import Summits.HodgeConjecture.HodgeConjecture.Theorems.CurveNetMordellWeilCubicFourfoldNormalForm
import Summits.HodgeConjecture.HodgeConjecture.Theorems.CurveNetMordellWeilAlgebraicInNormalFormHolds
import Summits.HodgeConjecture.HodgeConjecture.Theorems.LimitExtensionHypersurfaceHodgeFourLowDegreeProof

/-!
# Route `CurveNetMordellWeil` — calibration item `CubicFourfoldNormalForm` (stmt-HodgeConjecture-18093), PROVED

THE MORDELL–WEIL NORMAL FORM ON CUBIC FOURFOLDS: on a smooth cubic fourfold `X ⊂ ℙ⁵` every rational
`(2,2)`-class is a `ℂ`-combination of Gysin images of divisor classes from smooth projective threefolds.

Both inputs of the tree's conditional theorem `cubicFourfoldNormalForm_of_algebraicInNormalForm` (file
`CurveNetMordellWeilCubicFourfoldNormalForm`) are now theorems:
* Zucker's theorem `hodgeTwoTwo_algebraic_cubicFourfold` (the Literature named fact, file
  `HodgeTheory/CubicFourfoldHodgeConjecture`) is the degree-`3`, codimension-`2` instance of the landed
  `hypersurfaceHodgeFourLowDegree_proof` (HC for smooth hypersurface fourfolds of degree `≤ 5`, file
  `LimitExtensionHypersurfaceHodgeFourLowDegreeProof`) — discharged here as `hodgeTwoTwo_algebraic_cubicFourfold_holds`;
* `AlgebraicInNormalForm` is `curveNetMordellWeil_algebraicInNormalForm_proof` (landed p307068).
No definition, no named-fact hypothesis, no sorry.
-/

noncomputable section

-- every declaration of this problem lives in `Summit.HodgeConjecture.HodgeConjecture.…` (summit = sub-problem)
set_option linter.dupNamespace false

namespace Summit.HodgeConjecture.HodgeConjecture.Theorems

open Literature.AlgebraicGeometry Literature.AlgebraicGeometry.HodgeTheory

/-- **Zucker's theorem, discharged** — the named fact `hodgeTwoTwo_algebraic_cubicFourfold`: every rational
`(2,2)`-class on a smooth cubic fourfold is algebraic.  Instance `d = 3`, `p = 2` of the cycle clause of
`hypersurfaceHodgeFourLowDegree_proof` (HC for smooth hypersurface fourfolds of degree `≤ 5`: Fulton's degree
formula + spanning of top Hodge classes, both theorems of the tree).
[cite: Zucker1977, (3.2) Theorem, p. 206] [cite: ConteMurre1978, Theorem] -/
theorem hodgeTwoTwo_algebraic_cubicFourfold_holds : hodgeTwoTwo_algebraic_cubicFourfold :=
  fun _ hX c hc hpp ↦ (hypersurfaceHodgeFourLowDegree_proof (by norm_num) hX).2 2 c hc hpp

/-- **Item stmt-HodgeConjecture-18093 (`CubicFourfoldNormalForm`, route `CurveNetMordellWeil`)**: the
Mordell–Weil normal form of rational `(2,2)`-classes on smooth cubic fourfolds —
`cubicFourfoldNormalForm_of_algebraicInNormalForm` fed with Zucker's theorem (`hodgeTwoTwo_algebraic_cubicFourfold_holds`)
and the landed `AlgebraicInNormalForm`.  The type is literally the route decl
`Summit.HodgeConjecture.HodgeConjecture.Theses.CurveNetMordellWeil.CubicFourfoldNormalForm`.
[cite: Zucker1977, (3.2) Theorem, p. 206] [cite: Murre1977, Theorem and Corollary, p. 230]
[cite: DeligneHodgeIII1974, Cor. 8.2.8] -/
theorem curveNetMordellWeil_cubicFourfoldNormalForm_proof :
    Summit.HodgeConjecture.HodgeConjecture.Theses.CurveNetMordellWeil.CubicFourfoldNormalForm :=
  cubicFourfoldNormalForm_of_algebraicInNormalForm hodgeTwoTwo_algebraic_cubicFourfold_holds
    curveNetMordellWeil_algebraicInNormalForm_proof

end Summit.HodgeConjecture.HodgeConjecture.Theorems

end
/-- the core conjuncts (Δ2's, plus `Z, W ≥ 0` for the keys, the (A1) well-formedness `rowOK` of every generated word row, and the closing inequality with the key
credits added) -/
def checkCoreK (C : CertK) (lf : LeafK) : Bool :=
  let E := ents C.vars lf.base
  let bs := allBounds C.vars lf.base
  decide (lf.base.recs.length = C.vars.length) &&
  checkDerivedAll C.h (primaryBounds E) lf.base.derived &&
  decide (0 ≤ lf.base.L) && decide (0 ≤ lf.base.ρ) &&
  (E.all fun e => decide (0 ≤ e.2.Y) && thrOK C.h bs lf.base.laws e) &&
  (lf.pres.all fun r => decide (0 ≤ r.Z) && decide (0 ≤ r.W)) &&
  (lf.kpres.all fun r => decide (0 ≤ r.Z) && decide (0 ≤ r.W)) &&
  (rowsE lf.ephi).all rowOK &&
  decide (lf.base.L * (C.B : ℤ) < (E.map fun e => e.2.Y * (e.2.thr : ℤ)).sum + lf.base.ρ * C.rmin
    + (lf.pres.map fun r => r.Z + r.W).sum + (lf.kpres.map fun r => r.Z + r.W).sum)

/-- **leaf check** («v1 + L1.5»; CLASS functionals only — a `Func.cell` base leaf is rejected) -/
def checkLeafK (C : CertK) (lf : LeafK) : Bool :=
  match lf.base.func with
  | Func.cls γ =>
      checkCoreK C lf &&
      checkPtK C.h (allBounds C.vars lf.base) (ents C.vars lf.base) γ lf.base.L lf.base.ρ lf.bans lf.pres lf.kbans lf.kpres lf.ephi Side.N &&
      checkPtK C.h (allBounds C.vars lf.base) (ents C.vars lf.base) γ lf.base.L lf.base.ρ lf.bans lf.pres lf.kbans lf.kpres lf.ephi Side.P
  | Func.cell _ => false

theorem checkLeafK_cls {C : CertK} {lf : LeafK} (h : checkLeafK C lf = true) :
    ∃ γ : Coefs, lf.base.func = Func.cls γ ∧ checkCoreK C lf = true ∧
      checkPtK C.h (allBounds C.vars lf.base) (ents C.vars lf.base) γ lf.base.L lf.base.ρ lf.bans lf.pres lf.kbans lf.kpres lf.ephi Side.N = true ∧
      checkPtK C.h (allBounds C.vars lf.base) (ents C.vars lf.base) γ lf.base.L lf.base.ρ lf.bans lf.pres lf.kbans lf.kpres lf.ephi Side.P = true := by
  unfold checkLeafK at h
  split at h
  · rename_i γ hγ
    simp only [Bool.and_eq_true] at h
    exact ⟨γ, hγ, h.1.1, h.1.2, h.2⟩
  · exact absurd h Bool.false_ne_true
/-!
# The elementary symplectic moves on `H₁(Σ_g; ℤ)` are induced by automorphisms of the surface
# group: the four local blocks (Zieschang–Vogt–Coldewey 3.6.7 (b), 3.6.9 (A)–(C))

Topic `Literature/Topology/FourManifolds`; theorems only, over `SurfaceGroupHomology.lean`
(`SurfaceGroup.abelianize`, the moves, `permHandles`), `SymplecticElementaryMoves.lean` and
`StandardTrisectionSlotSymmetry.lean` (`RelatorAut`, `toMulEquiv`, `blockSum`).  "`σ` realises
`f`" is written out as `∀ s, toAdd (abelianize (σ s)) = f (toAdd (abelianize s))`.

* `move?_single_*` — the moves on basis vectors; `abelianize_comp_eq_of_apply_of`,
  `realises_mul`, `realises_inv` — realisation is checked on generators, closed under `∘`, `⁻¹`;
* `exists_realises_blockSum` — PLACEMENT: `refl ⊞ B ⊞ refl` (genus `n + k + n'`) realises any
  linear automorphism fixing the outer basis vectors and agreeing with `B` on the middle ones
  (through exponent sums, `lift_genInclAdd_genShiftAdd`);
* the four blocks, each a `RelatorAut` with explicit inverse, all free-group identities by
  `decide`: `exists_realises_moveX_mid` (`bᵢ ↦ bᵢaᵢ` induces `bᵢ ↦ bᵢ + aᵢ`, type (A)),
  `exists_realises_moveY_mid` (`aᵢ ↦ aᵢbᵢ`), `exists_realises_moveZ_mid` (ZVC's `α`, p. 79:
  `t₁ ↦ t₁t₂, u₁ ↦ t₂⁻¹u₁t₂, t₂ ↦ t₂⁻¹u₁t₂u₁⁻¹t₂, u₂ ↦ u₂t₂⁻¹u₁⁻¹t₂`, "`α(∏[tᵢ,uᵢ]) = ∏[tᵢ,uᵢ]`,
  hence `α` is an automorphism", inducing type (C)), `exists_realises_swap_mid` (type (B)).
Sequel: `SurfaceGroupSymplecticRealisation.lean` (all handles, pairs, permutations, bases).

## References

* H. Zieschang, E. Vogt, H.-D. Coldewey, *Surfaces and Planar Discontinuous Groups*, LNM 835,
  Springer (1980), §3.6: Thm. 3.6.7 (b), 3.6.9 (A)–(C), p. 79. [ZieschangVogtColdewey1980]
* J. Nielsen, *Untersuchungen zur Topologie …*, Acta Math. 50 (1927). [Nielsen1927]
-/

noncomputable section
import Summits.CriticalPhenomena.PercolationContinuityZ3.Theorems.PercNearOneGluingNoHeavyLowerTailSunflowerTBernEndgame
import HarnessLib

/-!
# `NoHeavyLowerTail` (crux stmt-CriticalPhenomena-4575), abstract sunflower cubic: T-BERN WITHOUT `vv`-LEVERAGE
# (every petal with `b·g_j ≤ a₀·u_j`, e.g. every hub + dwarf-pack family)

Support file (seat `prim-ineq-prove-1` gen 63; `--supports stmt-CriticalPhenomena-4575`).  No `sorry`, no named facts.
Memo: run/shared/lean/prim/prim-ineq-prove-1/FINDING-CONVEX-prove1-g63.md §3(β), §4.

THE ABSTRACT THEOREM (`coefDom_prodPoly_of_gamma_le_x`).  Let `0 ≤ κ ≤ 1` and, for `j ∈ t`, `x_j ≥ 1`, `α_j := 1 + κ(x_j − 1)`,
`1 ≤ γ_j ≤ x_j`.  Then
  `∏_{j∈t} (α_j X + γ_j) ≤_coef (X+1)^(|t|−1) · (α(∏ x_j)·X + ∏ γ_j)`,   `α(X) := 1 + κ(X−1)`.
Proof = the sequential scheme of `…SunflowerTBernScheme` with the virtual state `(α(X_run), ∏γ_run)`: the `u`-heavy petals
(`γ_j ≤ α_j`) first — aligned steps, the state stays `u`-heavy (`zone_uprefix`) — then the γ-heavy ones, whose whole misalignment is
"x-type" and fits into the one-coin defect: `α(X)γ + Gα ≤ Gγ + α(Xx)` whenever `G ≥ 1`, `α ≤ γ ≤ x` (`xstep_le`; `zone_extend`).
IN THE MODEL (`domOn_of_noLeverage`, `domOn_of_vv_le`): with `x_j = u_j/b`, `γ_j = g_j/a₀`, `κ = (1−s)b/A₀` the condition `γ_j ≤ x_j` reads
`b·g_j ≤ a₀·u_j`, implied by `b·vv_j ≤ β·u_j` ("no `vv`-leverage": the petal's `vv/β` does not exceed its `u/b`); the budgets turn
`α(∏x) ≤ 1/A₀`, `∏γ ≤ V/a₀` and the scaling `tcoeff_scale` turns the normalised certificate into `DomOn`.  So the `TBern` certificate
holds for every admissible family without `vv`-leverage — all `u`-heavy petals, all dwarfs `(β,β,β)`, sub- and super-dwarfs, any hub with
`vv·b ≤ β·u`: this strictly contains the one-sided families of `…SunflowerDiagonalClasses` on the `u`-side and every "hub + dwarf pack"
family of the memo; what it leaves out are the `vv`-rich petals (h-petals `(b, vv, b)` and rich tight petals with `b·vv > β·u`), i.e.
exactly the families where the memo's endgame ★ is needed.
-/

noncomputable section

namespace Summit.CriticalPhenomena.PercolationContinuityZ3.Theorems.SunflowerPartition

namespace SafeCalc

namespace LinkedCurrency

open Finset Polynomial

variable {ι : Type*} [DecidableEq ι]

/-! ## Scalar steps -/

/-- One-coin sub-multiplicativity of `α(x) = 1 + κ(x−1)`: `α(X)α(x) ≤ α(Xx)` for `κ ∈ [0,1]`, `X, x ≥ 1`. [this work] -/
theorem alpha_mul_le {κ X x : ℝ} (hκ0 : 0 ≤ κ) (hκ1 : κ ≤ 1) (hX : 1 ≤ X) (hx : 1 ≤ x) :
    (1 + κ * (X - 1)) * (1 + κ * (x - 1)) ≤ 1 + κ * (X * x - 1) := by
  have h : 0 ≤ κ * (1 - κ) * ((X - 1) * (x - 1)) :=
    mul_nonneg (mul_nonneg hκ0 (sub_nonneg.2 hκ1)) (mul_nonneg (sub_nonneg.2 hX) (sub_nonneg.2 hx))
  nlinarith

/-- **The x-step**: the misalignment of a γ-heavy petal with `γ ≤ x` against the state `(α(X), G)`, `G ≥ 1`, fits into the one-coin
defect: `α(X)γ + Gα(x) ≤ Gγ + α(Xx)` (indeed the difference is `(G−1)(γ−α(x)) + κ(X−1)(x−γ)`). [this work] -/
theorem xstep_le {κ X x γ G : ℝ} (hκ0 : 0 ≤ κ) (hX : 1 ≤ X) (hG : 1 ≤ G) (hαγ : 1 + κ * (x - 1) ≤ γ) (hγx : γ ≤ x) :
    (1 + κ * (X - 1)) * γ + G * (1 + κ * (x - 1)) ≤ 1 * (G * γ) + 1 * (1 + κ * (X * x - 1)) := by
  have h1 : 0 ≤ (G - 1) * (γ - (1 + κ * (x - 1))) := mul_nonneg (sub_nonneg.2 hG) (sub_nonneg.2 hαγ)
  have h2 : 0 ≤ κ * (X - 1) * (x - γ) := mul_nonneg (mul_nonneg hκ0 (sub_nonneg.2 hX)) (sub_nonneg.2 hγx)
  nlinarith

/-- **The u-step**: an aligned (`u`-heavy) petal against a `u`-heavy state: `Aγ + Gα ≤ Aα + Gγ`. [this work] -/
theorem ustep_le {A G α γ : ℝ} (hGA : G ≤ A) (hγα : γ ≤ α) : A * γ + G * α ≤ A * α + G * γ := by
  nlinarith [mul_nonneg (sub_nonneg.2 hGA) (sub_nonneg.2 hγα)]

..........

Task prompt → Using the data above, count the lines that hold the string "petals". Report the number and nothing else.

Written response → 3